What you have to do -
State, as a number alone, how many lines of the entries contain the word "rcases".
*** Block opens ***
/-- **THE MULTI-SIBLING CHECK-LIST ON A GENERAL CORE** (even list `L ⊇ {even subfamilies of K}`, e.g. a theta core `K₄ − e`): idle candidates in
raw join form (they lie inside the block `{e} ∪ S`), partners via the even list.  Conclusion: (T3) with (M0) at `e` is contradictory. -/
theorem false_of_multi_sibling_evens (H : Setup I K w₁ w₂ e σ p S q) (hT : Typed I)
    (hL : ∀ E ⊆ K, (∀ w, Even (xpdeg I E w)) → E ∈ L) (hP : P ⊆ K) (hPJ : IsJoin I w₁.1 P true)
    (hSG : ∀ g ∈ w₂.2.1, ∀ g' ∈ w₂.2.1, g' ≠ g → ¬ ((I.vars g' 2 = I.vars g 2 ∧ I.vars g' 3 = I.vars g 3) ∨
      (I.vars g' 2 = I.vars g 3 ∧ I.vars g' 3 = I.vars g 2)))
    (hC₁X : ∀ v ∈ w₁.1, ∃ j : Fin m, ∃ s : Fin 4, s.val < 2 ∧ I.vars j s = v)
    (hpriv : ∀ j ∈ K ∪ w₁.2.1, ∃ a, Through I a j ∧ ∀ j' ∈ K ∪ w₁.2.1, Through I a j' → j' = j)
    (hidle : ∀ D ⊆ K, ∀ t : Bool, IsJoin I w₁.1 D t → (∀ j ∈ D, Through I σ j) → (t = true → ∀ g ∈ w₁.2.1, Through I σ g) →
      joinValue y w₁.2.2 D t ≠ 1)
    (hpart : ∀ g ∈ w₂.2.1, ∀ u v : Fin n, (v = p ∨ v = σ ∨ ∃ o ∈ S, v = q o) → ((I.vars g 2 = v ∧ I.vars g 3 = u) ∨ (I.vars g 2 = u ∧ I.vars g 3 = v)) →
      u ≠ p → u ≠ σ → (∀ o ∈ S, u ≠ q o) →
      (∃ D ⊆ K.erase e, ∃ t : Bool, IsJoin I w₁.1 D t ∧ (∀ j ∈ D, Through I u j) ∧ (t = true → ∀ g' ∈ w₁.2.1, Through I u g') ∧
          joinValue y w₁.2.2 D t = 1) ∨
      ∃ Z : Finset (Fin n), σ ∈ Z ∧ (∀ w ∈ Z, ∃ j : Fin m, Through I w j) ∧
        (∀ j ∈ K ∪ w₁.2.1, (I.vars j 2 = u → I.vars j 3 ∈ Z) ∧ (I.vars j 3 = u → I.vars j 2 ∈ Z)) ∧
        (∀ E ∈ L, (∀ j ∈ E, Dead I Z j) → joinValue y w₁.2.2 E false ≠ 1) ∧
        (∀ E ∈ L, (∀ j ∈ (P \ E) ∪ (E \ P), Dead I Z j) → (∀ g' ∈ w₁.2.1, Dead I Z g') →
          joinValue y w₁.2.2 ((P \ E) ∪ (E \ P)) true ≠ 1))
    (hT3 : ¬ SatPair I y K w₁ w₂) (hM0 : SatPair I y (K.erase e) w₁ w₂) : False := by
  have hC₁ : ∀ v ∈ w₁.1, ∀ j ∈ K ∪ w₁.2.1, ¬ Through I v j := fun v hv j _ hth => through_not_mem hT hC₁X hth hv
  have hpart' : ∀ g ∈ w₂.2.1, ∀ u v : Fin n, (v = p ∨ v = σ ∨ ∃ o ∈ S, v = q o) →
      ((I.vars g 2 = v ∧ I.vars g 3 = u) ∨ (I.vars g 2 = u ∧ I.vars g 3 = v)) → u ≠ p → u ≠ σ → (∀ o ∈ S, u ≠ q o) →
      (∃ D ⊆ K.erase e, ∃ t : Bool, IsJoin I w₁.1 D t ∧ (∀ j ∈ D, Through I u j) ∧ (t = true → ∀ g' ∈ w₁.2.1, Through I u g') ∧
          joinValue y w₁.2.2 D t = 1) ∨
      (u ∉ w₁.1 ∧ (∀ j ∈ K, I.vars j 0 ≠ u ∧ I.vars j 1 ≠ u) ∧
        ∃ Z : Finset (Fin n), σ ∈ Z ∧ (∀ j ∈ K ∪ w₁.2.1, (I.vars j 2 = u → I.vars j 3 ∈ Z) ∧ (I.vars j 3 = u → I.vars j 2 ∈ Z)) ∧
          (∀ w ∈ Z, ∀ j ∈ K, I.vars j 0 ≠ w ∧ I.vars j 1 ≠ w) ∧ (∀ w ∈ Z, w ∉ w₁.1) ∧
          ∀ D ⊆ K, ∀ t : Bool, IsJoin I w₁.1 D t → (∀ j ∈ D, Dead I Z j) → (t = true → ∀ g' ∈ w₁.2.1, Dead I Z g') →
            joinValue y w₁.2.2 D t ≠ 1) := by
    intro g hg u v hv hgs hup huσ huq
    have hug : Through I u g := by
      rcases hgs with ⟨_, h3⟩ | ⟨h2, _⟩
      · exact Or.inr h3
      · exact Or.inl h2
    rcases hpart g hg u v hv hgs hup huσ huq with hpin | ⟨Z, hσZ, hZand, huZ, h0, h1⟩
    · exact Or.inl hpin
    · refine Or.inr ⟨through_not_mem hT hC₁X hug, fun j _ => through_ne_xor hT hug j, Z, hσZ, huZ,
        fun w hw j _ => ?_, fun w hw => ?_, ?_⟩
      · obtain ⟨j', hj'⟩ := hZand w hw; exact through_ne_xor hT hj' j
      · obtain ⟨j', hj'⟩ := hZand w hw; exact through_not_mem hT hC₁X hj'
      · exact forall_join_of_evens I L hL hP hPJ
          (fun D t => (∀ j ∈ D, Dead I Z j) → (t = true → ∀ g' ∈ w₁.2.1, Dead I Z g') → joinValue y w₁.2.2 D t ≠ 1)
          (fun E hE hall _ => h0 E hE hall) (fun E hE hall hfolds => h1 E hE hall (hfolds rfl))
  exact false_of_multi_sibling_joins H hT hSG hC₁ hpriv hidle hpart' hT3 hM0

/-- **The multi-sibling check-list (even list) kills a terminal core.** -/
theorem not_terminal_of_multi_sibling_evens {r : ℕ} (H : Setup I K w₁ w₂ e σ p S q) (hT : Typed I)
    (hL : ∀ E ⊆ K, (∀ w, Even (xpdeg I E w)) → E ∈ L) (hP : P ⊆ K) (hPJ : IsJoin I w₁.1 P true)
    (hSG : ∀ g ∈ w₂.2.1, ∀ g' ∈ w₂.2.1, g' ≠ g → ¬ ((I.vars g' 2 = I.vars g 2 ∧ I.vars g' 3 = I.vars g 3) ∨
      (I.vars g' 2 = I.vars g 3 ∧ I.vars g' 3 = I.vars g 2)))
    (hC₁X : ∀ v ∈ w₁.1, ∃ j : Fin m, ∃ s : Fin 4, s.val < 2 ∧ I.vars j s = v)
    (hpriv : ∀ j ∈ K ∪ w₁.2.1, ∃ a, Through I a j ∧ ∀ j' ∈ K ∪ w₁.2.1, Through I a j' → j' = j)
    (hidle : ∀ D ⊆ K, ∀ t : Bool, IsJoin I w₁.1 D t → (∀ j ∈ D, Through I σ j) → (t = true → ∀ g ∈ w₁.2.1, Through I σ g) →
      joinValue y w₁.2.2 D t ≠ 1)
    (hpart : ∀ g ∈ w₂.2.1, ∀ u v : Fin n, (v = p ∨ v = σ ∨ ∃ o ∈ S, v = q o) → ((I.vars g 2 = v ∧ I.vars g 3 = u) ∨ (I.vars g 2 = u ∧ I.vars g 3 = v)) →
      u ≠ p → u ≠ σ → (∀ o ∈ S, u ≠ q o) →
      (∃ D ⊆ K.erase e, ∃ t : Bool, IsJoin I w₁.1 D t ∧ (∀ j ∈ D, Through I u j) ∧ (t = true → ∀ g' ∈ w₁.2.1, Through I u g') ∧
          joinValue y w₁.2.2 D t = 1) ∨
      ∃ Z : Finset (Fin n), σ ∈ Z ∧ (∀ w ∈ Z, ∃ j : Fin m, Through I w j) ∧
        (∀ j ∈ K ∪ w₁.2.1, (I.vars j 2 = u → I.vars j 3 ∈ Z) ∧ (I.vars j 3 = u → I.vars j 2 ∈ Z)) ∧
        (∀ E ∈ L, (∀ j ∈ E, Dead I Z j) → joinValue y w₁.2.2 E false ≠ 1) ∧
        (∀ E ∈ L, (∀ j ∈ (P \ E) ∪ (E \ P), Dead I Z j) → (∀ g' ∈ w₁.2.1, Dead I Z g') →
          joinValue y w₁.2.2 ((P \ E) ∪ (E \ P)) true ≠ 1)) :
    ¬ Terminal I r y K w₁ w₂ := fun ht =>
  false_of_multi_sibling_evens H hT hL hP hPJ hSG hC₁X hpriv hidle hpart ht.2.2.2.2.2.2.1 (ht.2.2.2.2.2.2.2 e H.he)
*** Block closes ***
Answer to the exercise -
2